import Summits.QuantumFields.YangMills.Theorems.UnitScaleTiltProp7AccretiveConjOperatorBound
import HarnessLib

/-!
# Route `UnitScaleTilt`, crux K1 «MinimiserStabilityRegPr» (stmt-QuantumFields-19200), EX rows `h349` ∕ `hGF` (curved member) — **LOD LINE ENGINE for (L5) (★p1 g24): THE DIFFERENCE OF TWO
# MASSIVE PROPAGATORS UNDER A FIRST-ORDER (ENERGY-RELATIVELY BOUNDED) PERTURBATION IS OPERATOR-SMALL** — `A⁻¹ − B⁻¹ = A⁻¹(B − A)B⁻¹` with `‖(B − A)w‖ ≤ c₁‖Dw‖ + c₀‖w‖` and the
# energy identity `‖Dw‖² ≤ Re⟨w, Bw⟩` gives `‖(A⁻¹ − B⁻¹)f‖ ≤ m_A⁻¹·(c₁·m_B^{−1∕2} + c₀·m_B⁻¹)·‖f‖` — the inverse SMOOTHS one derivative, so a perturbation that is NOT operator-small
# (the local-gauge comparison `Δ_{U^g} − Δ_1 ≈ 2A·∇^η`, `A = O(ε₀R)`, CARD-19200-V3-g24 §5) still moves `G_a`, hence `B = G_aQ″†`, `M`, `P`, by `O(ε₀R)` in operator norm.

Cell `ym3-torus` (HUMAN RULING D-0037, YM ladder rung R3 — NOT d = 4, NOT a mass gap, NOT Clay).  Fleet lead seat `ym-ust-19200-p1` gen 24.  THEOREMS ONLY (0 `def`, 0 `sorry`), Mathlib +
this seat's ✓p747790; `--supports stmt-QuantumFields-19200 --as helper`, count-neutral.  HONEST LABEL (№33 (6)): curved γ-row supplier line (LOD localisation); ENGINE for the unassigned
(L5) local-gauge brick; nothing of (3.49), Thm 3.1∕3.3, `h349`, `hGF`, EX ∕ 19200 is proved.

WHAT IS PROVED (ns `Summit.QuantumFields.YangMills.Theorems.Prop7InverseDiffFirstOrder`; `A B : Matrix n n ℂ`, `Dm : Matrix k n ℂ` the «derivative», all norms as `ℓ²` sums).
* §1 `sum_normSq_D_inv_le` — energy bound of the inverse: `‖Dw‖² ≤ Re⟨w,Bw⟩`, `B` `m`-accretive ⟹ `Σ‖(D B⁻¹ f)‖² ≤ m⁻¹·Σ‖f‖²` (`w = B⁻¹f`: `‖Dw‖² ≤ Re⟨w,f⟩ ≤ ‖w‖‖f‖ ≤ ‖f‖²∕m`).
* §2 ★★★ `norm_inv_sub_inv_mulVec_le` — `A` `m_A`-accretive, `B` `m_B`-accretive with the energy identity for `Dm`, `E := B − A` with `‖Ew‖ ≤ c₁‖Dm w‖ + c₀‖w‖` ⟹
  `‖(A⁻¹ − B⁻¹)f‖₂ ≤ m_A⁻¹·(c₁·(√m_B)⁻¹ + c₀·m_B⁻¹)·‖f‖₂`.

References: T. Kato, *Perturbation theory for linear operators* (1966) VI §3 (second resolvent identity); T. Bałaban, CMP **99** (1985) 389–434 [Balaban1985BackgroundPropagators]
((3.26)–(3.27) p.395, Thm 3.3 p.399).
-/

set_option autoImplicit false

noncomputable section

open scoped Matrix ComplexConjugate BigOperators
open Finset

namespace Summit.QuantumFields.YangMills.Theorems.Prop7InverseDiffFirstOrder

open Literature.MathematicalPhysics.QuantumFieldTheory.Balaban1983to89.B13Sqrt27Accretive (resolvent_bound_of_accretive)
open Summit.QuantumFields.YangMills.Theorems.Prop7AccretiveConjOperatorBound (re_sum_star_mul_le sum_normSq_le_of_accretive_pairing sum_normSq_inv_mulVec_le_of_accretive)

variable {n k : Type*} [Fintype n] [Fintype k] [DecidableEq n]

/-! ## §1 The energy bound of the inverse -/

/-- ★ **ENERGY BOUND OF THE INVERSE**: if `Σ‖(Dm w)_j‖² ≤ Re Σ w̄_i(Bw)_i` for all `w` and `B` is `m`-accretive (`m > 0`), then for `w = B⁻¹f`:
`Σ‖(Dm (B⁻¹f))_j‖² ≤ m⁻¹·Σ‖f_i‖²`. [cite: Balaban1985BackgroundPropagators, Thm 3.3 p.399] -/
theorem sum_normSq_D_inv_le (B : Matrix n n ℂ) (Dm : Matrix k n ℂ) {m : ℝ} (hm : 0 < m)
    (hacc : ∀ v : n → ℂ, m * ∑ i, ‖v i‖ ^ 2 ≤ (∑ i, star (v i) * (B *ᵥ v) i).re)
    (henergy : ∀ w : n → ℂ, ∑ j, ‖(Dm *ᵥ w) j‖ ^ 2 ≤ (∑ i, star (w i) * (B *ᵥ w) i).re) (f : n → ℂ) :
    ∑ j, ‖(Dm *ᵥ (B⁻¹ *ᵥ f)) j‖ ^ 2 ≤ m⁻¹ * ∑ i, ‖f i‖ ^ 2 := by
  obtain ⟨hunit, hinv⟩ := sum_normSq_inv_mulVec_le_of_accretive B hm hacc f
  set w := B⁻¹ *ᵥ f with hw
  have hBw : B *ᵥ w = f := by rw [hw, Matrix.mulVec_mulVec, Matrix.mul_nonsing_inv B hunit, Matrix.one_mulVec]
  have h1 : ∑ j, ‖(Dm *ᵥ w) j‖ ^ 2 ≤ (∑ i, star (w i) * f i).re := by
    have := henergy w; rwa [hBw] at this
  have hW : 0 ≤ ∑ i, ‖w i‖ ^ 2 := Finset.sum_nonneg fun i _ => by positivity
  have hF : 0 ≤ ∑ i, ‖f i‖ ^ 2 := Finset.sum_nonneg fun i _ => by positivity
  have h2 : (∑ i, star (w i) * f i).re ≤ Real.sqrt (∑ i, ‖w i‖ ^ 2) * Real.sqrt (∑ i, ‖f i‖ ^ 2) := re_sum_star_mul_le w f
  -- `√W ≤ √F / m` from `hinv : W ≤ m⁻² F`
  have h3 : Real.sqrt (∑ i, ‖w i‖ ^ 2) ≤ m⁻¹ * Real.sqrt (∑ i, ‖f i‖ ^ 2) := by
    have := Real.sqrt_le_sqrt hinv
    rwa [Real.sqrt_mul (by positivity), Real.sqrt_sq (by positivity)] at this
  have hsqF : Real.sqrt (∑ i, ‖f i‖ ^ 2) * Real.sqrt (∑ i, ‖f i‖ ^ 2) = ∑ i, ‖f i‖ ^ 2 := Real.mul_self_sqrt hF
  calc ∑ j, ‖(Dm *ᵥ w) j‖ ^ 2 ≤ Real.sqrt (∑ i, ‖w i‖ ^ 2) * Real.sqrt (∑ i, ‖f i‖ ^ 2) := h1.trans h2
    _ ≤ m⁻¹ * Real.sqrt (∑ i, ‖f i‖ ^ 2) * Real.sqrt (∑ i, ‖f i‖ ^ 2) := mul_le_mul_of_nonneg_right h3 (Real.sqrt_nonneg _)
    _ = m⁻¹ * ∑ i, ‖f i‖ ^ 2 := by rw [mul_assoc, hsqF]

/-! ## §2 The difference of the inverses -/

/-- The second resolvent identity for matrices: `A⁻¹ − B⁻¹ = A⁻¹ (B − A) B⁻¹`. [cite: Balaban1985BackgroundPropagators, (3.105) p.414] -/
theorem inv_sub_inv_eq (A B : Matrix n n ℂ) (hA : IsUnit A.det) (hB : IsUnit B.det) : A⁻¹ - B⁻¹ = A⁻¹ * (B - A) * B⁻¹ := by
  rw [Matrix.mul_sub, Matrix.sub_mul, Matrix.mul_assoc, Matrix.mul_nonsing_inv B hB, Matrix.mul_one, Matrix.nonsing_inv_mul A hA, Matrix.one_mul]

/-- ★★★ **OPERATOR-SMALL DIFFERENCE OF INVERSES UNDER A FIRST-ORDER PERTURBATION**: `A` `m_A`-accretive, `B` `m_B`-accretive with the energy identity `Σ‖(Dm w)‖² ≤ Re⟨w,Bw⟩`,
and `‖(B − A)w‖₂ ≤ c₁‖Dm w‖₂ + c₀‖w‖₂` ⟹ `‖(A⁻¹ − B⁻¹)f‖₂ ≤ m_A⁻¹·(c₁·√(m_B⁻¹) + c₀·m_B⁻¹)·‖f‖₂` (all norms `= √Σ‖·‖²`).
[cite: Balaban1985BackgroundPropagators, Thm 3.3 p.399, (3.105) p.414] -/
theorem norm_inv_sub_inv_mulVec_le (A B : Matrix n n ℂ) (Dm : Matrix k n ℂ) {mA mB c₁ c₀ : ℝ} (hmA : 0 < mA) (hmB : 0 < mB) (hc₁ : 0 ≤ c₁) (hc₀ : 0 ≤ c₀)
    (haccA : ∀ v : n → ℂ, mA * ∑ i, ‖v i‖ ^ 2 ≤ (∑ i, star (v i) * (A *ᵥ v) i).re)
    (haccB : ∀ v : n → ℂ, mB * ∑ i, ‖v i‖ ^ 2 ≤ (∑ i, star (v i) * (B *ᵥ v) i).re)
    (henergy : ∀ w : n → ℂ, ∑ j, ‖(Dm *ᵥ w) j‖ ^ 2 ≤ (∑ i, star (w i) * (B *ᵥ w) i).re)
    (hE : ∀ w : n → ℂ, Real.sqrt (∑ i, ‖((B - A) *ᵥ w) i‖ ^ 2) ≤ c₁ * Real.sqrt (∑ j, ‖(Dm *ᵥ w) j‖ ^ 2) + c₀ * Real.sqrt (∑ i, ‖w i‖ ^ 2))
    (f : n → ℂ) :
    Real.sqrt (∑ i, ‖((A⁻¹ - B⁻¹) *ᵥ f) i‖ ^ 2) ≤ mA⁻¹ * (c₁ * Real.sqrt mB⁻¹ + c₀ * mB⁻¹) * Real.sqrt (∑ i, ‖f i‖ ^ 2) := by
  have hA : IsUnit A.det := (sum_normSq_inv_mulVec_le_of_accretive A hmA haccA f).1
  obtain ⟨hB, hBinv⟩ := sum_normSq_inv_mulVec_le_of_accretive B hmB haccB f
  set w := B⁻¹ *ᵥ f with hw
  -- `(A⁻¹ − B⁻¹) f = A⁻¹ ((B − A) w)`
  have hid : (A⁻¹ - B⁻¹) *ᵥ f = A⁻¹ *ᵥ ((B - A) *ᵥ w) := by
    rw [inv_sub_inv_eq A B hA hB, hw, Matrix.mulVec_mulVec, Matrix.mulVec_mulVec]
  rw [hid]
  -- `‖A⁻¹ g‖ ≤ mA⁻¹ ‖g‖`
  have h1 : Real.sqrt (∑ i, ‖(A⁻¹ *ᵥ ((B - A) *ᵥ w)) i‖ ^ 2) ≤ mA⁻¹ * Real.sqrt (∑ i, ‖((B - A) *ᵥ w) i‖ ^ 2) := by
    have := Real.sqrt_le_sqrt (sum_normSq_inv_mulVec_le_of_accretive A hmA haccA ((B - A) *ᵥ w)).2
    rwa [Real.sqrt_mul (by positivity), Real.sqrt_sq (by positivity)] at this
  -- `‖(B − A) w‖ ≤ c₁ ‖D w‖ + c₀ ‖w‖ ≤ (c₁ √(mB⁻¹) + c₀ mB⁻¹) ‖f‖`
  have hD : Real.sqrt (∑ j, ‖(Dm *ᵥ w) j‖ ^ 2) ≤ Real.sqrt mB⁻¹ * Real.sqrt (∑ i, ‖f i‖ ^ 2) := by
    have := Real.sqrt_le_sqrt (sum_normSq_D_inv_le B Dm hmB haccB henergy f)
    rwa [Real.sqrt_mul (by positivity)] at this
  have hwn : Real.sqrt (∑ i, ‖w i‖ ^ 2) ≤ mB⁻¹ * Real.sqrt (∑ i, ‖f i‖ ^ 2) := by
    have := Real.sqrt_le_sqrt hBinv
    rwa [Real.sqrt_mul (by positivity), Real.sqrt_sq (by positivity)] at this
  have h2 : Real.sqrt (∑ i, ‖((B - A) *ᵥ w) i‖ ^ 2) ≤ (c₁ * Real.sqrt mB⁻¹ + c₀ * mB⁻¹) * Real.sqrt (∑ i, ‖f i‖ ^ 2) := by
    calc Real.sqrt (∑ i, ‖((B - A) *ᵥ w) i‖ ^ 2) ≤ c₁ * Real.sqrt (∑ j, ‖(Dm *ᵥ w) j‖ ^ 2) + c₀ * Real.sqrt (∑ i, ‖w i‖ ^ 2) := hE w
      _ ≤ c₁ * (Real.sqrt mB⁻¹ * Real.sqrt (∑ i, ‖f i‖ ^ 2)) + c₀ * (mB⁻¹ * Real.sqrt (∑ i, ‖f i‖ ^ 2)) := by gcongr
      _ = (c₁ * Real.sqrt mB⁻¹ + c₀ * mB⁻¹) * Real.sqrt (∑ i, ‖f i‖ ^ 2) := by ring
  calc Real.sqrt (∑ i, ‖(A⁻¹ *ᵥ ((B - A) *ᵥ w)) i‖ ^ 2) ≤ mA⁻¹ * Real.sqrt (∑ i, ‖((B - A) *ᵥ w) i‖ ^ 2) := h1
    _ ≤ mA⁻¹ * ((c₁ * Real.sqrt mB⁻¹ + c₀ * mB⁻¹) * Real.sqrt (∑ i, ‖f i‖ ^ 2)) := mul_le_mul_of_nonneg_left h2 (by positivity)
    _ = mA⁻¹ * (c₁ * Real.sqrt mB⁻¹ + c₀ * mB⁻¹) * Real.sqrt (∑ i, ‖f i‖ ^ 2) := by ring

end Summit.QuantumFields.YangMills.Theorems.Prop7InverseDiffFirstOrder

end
+ + + +
[Task objective]
When you reach the line containing "((3.26)–(3.27) p.395, Thm 3.3 p.399)." in the data above, start copying exactly, and stop after the line containing "THE INVERSE**: if".

[The answer]
((3.26)–(3.27) p.395, Thm 3.3 p.399).
-/

set_option autoImplicit false

noncomputable section

open scoped Matrix ComplexConjugate BigOperators
open Finset

namespace Summit.QuantumFields.YangMills.Theorems.Prop7InverseDiffFirstOrder

open Literature.MathematicalPhysics.QuantumFieldTheory.Balaban1983to89.B13Sqrt27Accretive (resolvent_bound_of_accretive)
open Summit.QuantumFields.YangMills.Theorems.Prop7AccretiveConjOperatorBound (re_sum_star_mul_le sum_normSq_le_of_accretive_pairing sum_normSq_inv_mulVec_le_of_accretive)

variable {n k : Type*} [Fintype n] [Fintype k] [DecidableEq n]

/-! ## §1 The energy bound of the inverse -/

/-- ★ **ENERGY BOUND OF THE INVERSE**: if `Σ‖(Dm w)_j‖² ≤ Re Σ w̄_i(Bw)_i` for all `w` and `B` is `m`-accretive (`m > 0`), then for `w = B⁻¹f`:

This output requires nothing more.